Deal with the men who had murdered Vera.
* * *
It was as Bertil Magnuson expected. K. Sedovic had given his report: no Nils Wendt at any hotel in Stockholm. But where could he be hanging out? If he was even in Stockholm? He hardly had any contacts left from the old days, Bertil had already checked that, discreetly. Wendt was not in anybody’s address book nowadays.
So what now?
Bertil got up and crossed to the window. The cars rolled past down on Sveavägen. You couldn’t hear them. A few years earlier they had installed exclusive windows with insulating glass on the entire street side of the building. A sensible investment, Bertil thought, and then another thought came into his head.
Or idea, rather.
A sudden realisation.
About where Nils Wendt might well be found with his repulsive recording.
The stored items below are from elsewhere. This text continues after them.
import Summits.NavierStokesRegularity.NavierStokesRegularity.Theorems.StrainDoorsNearRecordGradientDeficit
import HarnessLib

/-!
# StrainDoorsNearRecordGradientRate — PART M §M7: THE NEAR-RECORD GRADIENT LAW WITH A RATE

(Tree file 2 of 2 of PART M (§M6a/§M7/§M10, ROUND 63 text A); text of nsreg-p1 r63/StrainDoorsNearRecordGradientRate.lean sha256 da07e244be2a3583, split at the 400-line cap at § boundaries,
bodies verbatim; imports file 1 `StrainDoorsNearRecordGradientDeficit`.)

nsreg-p1 g36, ROUND-63 (helper lane of `stmt-NavierStokesRegularity-0056`, rung N0; 0 ledger writes by the
planner — text for the S-lane to land `--supports stmt-NavierStokesRegularity-0056 --as helper`; tree file 1 of 5
of ROUND-63; bodies farm-certified inside `r63/StrainDoorsR63All.lean`, rc 0 · 0 warn · 0 sorry, std axioms).

ROUNDS 60–62 produced NECESSARY LAWS at near-record points of classical Type-I ancient solutions by compactness
(extraction of a Type-I tangent peak + transfer): a `δ(C₀,w₀,ε) > 0` EXISTS.  This file shows that the FIRST-ORDER
law is QUANTITATIVE and needs no blow-up sequence at all: rescale the near-record point to time `−1`; the function
`f = |ω'(−1,·)|²` is bounded by `W²`, is within `2Wδ` of `W²` at the point, and has an `L(C₀)`-Lipschitz gradient by
the uniform `C^{2,1}` bounds of the Type-I class (PART H, PART M §M1); the one-sided Taylor estimate
`f(z + h) ≥ f(z) + ∇f(z)·h − L|h|²` at a near-maximum then forces `|∇f(z)| ≤ 2√((W² − f(z)) L)` (Fermat with a rate).

* `fderiv_norm_curl_nsRescale`, `gradNormNumber_nsRescale` — the parabolic scale law of `∇|ω|`
  (`(0 − t)^{3/2}‖∇|ω|(t,x)‖` is scale-invariant);
* `linear_le_two_sqrt_of_forall_quadratic`, `norm_fderiv_le_two_sqrt_of_le` — Fermat at a near-maximum WITH A
  RATE for a function with Lipschitz gradient;
* ★★★ `typeI_vorticityModulus_gradient_deficit` — THE DEFICIT LAW: there is `A = A(C₀)` with
  `((0 − t)|ω(t,x)|)·((0 − t)^{3/2}‖∇|ω|(t,x)‖) ≤ √(A·W·δ)` whenever `(0 − t)|ω(t,·)| ≤ W` AT THAT INSTANT and
  `(0 − t)|ω(t,x)| ≥ W − δ` — compactness-free, uniform in the class, with the explicit rate `√δ`;
* ★★ `typeI_nearRecord_gradient_rate` — `(0 − t)^{3/2}‖∇|ω|(t,x)‖ ≤ A(C₀,w₀)·√δ` for `W ≥ w₀`, `δ ≤ w₀/2`;
* `typeI_nearRecord_gradient_pinch` — the qualitative `ε`–`δ` pinch with the explicit `δ = min(w₀/2, (ε/(A+1))²)`;
* §M10 THE SET STRUCTURE OF NEAR-RECORDS (answers ref3 R62-R1: a SET statement with an explicit class constant,
  separate from the pointwise laws): ★ `typeI_vorticityNumber_spatial_transfer` — `(0 − t)|ω(t,x)| ≤
  (0 − t)|ω(t,y)| + K(C₀)·|y − x|/√(0 − t)` (the vorticity number is `K`-Lipschitz in the parabolic variable);
  ★ `typeI_vorticityNumber_temporal_transfer` — `(0 − t)|ω(t,x)| ≤ (0 − s)|ω(s,x)| + K(C₀)·(t − s)/(0 − t)` for
  `2t ≤ s ≤ t`; hence a `δ`-near-record at `(t,x)` makes the whole parabolic cylinder of radius `r√(0 − t)` a set of
  `(δ + Kr)`-near-records, and ★★ `typeI_nearRecord_gradient_rate_ball` — the gradient law holds ON THE BALL:
  `(0 − t)^{3/2}‖∇|ω|(t,y)‖ ≤ A√(δ + K r)` for `|y − x| ≤ r√(0 − t)`, `δ + K r ≤ w₀/2`.

WHAT THIS IS NOT: necessary conditions at near-record points; nothing here excludes a blow-up; `0056` / `10661` /
NS regularity are NOT proved; the peak doors of PART K stay OPEN.  No new definitions; no sorry.
[cite: KochNadirashviliSereginSverak2009, §2 p. 5, (4.11); ChaeWolf2017RemovingDSS, §3 Step 2;
ConstantinFefferman1993, §1]
-/

noncomputable section

open MeasureTheory Set Function Filter Metric Real InnerProductSpace
open _root_.Topology
open scoped ENNReal NNReal RealInnerProductSpace ContDiff Laplacian
open Literature.Analysis Literature.Analysis.FluidPDE
open Literature.Analysis.FluidPDE.VorticityDirectionDynamics

set_option linter.dupNamespace false
set_option maxSynthPendingDepth 3

namespace Summit.NavierStokesRegularity.NavierStokesRegularity.Theorems.StrainDoors

open Summit.NavierStokesRegularity.NavierStokesRegularity.Theorems.ArgmaxDoors

/-! ## §M10 Near-record points come in parabolic cylinders (ROUND 63): the SET structure, explicit constants -/

/-- ★ **Spatial transfer of the vorticity number.**  For every `C₀ ≥ 0` there is `K = K(C₀) ≥ 0` (the
scale-invariant Lipschitz constant of the vorticity in the Type-I class, `K = ‖curl‖·K₂` with `K₂` of
`exists_uniform_gradLipschitz`) such that for every classical Type-I solution, every `t < 0` and all `x, y`:
`(0 − t)|ω(t,x)| ≤ (0 − t)|ω(t,y)| + K·|y − x|/√(0 − t)`.  Hence a `δ`-near-record point `(t,x)` carries the
parabolic ball `{y : |y − x| ≤ r√(0 − t)}` of `(δ + K r)`-near-record points — the SET statement, separate
from the laws (ref3 R62-R1). [new-as-typed; folklore mechanism] -/
theorem typeI_vorticityNumber_spatial_transfer {C₀ : ℝ} (hC₀ : 0 ≤ C₀) :
    ∃ K : ℝ, 0 ≤ K ∧ ∀ (u : ℝ → (EuclideanSpace ℝ (Fin 3)) → (EuclideanSpace ℝ (Fin 3)))
      (p : ℝ → (EuclideanSpace ℝ (Fin 3)) → ℝ) (t : ℝ) (x y : EuclideanSpace ℝ (Fin 3)),
        IsClassicalNSSolutionOn (Iio 0) 1 0 u p → HasTypeIDecay C₀ u → t < 0 →
        (0 - t) * ‖curl (u t) x‖ ≤ (0 - t) * ‖curl (u t) y‖ + K * (‖y - x‖ / √(0 - t)) := by
  obtain ⟨K₂, L₁, hK₂, hL₁, hG⟩ := exists_uniform_gradLipschitz hC₀
  obtain ⟨c, hc⟩ : ∃ c : ℝ, c = ‖(curlCLM : ((EuclideanSpace ℝ (Fin 3)) →L[ℝ] (EuclideanSpace ℝ (Fin 3))) →L[ℝ]
      (EuclideanSpace ℝ (Fin 3)))‖ := ⟨_, rfl⟩
  have hc0 : 0 ≤ c := by rw [hc]; exact norm_nonneg _
  refine ⟨c * K₂, by positivity, fun u p t x y hsol hI ht => ?_⟩
  -- rescale to time `-1`
  obtain ⟨lam, hlam⟩ : ∃ lam : ℝ, lam = √(0 - t) := ⟨_, rfl⟩
  have hlam0 : 0 < lam := by rw [hlam]; exact Real.sqrt_pos.mpr (by linarith)
  have hlam2 : lam ^ 2 = 0 - t := by rw [hlam]; exact Real.sq_sqrt (by linarith)
  have ht1 : lam ^ 2 * (-1) = t := by rw [hlam2]; ring
  obtain ⟨z, hz⟩ : ∃ z : EuclideanSpace ℝ (Fin 3), z = lam⁻¹ • x := ⟨_, rfl⟩
  have hxz : lam • z = x := by rw [hz]; exact smul_inv_smul₀ hlam0.ne' _
  obtain ⟨z', hz'⟩ : ∃ z' : EuclideanSpace ℝ (Fin 3), z' = lam⁻¹ • y := ⟨_, rfl⟩
  have hyz : lam • z' = y := by rw [hz']; exact smul_inv_smul₀ hlam0.ne' _
  have hcl := (typeI_class_nsRescale hlam0 hsol hI).1
  have hI' := (typeI_class_nsRescale hlam0 hsol hI).2
  -- Lipschitz bound of the rescaled vorticity at time `-1`
  have hlip := curl_sub_le_of_fderiv_lipschitz ((hG hcl hI').1 (-1) (by norm_num)) z z'
  rw [← hc] at hlip
  have hzz : ‖z - z'‖ = ‖y - x‖ / √(0 - t) := by
    rw [← hlam, hz, hz', ← smul_sub, norm_smul, norm_inv, Real.norm_of_nonneg hlam0.le, norm_sub_rev]
    field_simp
  -- back to `u`
  have ex : (0 - t) * ‖curl (u t) x‖ = (0 - (-1)) * ‖curl (nsRescale lam u (-1)) z‖ := by
    conv_lhs => rw [← hxz, ← ht1]
    rw [← vorticityNumber_nsRescale]
  have ey : (0 - t) * ‖curl (u t) y‖ = (0 - (-1)) * ‖curl (nsRescale lam u (-1)) z'‖ := by
    conv_lhs => rw [← hyz, ← ht1]
    rw [← vorticityNumber_nsRescale]
  rw [ex, ey, ← hzz]
  have hn := norm_sub_norm_le (curl (nsRescale lam u (-1)) z) (curl (nsRescale lam u (-1)) z')
  norm_num
  nlinarith [hn, hlip]

/-- ★ **Temporal transfer of the vorticity number.**  For every `C₀ ≥ 0` there is `K = K(C₀) ≥ 0`
(`K = 2‖curl‖·L₁ + B`: `L₁` the scale-invariant time-Lipschitz constant of `∇u` of `exists_uniform_gradLipschitz`,
`B` the bound of the vorticity number of `typeI_vorticityNumber_bound`) such that for every classical Type-I
solution, every point `x` and all times `2t ≤ s ≤ t < 0` (one parabolic unit into the past):
`(0 − t)|ω(t,x)| ≤ (0 − s)|ω(s,x)| + K·(t − s)/(0 − t)`.  Hence a `δ`-near-record point `(t,x)` carries the
backward parabolic interval `[t − h(0 − t), t] × {x}` of `(δ + K h)`-near-record points; with the spatial
transfer, a whole backward parabolic cylinder. [new-as-typed; folklore mechanism] -/
theorem typeI_vorticityNumber_temporal_transfer {C₀ : ℝ} (hC₀ : 0 ≤ C₀) :
    ∃ K : ℝ, 0 ≤ K ∧ ∀ (u : ℝ → (EuclideanSpace ℝ (Fin 3)) → (EuclideanSpace ℝ (Fin 3)))
      (p : ℝ → (EuclideanSpace ℝ (Fin 3)) → ℝ) (t s : ℝ) (x : EuclideanSpace ℝ (Fin 3)),
        IsClassicalNSSolutionOn (Iio 0) 1 0 u p → HasTypeIDecay C₀ u → t < 0 → s ≤ t → 2 * t ≤ s →
        (0 - t) * ‖curl (u t) x‖ ≤ (0 - s) * ‖curl (u s) x‖ + K * ((t - s) / (0 - t)) := by
  obtain ⟨B, hB, hBb⟩ := typeI_vorticityNumber_bound hC₀
  obtain ⟨K₂, L₁, hK₂, hL₁, hG⟩ := exists_uniform_gradLipschitz hC₀
  obtain ⟨c, hc⟩ : ∃ c : ℝ, c = ‖(curlCLM : ((EuclideanSpace ℝ (Fin 3)) →L[ℝ] (EuclideanSpace ℝ (Fin 3))) →L[ℝ]
      (EuclideanSpace ℝ (Fin 3)))‖ := ⟨_, rfl⟩
  have hc0 : 0 ≤ c := by rw [hc]; exact norm_nonneg _
  refine ⟨2 * (c * L₁) + B, by positivity, fun u p t s x hsol hI ht hst h2t => ?_⟩
  -- rescale to time `-1`
  obtain ⟨lam, hlam⟩ : ∃ lam : ℝ, lam = √(0 - t) := ⟨_, rfl⟩
  have hlam0 : 0 < lam := by rw [hlam]; exact Real.sqrt_pos.mpr (by linarith)
  have hlam2 : lam ^ 2 = 0 - t := by rw [hlam]; exact Real.sq_sqrt (by linarith)
  have ht1 : lam ^ 2 * (-1) = t := by rw [hlam2]; ring
  obtain ⟨z, hz⟩ : ∃ z : EuclideanSpace ℝ (Fin 3), z = lam⁻¹ • x := ⟨_, rfl⟩
  have hxz : lam • z = x := by rw [hz]; exact smul_inv_smul₀ hlam0.ne' _
  obtain ⟨s', hs'⟩ : ∃ s' : ℝ, s' = s / lam ^ 2 := ⟨_, rfl⟩
  have hl2 : 0 < lam ^ 2 := by positivity
  have hs1 : lam ^ 2 * s' = s := by rw [hs']; field_simp
  have hs'le : s' ≤ -1 := by
    rw [hs', div_le_iff₀ hl2]; linarith
  have hs'ge : -2 ≤ s' := by
    rw [hs', le_div_iff₀ hl2]; linarith
  have ht0 : (0 - t) ≠ 0 := by linarith
  have htne : t ≠ 0 := ht.ne
  have hs'eq : s' + 1 = -((t - s) / (0 - t)) := by
    rw [hs', hlam2]; field_simp; ring
  have hcl := (typeI_class_nsRescale hlam0 hsol hI).1
  have hI' := (typeI_class_nsRescale hlam0 hsol hI).2
  -- time-Lipschitz bound of the rescaled vorticity at the frozen point `z`, between `s'` and `-1`
  have hlipD := (hG hcl hI').2 s' (by linarith) (-1) (by norm_num) z
  have hlip : ‖curl (nsRescale lam u (-1)) z - curl (nsRescale lam u s') z‖ ≤ c * L₁ * |(-1 : ℝ) - s'| := by
    rw [curl_eq_curlCLM, curl_eq_curlCLM, ← map_sub, hc]
    exact (ContinuousLinearMap.le_opNorm _ _).trans (by
      rw [mul_assoc]; exact mul_le_mul_of_nonneg_left hlipD (norm_nonneg _))
  have habs : |(-1 : ℝ) - s'| = (t - s) / (0 - t) := by
    rw [show (-1 : ℝ) - s' = -(s' + 1) by ring, abs_neg, hs'eq, abs_neg,
      abs_of_nonneg (div_nonneg (by linarith) (by linarith))]
  have hwB : ‖curl (nsRescale lam u (-1)) z‖ ≤ B := by
    have h := hBb hcl hI' (-1) (by norm_num) z
    norm_num at h
    exact h
  -- back to `u`
  have ex : (0 - t) * ‖curl (u t) x‖ = (0 - (-1)) * ‖curl (nsRescale lam u (-1)) z‖ := by
    conv_lhs => rw [← hxz, ← ht1]
    rw [← vorticityNumber_nsRescale]
  have es : (0 - s) * ‖curl (u s) x‖ = (0 - s') * ‖curl (nsRescale lam u s') z‖ := by
    conv_lhs => rw [← hxz, ← hs1]
    rw [← vorticityNumber_nsRescale]
  rw [ex, es]
  have hn := norm_sub_norm_le (curl (nsRescale lam u (-1)) z) (curl (nsRescale lam u s') z)
  rw [habs] at hlip
  have hq : 0 ≤ (t - s) / (0 - t) := div_nonneg (by linarith) (by linarith)
  have hq1 : (t - s) / (0 - t) ≤ 1 := by rw [div_le_one (by linarith)]; linarith
  -- (0 - (-1))‖ω'(-1)‖ − (0 − s')‖ω'(s')‖ = (‖ω'(-1)‖ − ‖ω'(s')‖)·(0 − s') + (s' + 1)‖ω'(-1)‖ hmm: direct estimate
  have h1 : (0 - (-1 : ℝ)) * ‖curl (nsRescale lam u (-1)) z‖ - (0 - s') * ‖curl (nsRescale lam u s') z‖
      = (0 - s') * (‖curl (nsRescale lam u (-1)) z‖ - ‖curl (nsRescale lam u s') z‖)
        + (s' + 1) * ‖curl (nsRescale lam u (-1)) z‖ := by ring
  have h2 : (0 - s') * (‖curl (nsRescale lam u (-1)) z‖ - ‖curl (nsRescale lam u s') z‖)
      ≤ 2 * (c * L₁ * ((t - s) / (0 - t))) :=
    (mul_le_mul_of_nonneg_left (hn.trans hlip) (by linarith)).trans
      (mul_le_mul_of_nonneg_right (by linarith) (by positivity))
  have h3 : (s' + 1) * ‖curl (nsRescale lam u (-1)) z‖ ≤ 0 :=
    mul_nonpos_of_nonpos_of_nonneg (by linarith) (norm_nonneg _)
  nlinarith [h1, h2, h3, hwB, hq, hB]

/-- ★★ **The gradient law on parabolic balls** (the set law = spatial transfer ∘ pointwise law).  For all
`C₀ ≥ 0`, `w₀ > 0` there are `A, K ≥ 0` such that at every `δ`-near-record point `(t,x)` of a classical
Type-I solution (vorticity number `≤ W` at the instant `t`, `W ≥ w₀`) and every radius `r ≥ 0` with
`δ + K r ≤ w₀/2`, the scale-invariant vorticity-modulus gradient obeys
`(0 − t)^{3/2}‖∇|ω|(t,y)‖ ≤ A·√(δ + K r)` for ALL `y` with `|y − x| ≤ r√(0 − t)`. [new-as-typed] -/
theorem typeI_nearRecord_gradient_rate_ball {C₀ w₀ : ℝ} (hC₀ : 0 ≤ C₀) (hw₀ : 0 < w₀) :
    ∃ A K : ℝ, 0 ≤ A ∧ 0 ≤ K ∧ ∀ (u : ℝ → (EuclideanSpace ℝ (Fin 3)) → (EuclideanSpace ℝ (Fin 3)))
      (p : ℝ → (EuclideanSpace ℝ (Fin 3)) → ℝ) (W t δ r : ℝ) (x y : EuclideanSpace ℝ (Fin 3)),
        IsClassicalNSSolutionOn (Iio 0) 1 0 u p → HasTypeIDecay C₀ u → t < 0 →
        (∀ y, (0 - t) * ‖curl (u t) y‖ ≤ W) → w₀ ≤ W → 0 ≤ δ → 0 ≤ r → δ + K * r ≤ w₀ / 2 →
        W - δ ≤ (0 - t) * ‖curl (u t) x‖ → ‖y - x‖ ≤ r * √(0 - t) →
        (0 - t) * √(0 - t) * ‖fderiv ℝ (fun y => ‖curl (u t) y‖) y‖ ≤ A * √(δ + K * r) := by
  obtain ⟨A, hA, hlaw⟩ := typeI_nearRecord_gradient_rate hC₀ hw₀
  obtain ⟨K, hK, htr⟩ := typeI_vorticityNumber_spatial_transfer hC₀
  refine ⟨A, K, hA, hK, fun u p W t δ r x y hsol hI ht hdom hW hδ hr hKr hnear hyx => ?_⟩
  have hst : 0 < √(0 - t) := Real.sqrt_pos.mpr (by linarith)
  have h1 := htr u p t x y hsol hI ht
  have h2 : K * (‖y - x‖ / √(0 - t)) ≤ K * r :=
    mul_le_mul_of_nonneg_left (by rw [div_le_iff₀ hst]; exact hyx) hK
  exact hlaw u p W t (δ + K * r) y hsol hI ht hdom hW (by positivity) hKr (by linarith)

end Summit.NavierStokesRegularity.NavierStokesRegularity.Theorems.StrainDoors

end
The boy with wavy blond hair took it easy. The skateboard had a crack down the middle. He had found it in a skip the day before and repaired it as best he could. The wheels were worn and he was on a steep hill so he took it easy. Tarmac. Then there was a long straight stretch towards the high rise buildings with their gaudy colours, Flemingsberg, with small groves of trees in front. Here and there, a playground. On almost every balcony, a satellite dish stuck out. A lot of people here wanted to watch TV channels from other countries.
The boy looked towards one of the blue buildings, up at the seventh floor.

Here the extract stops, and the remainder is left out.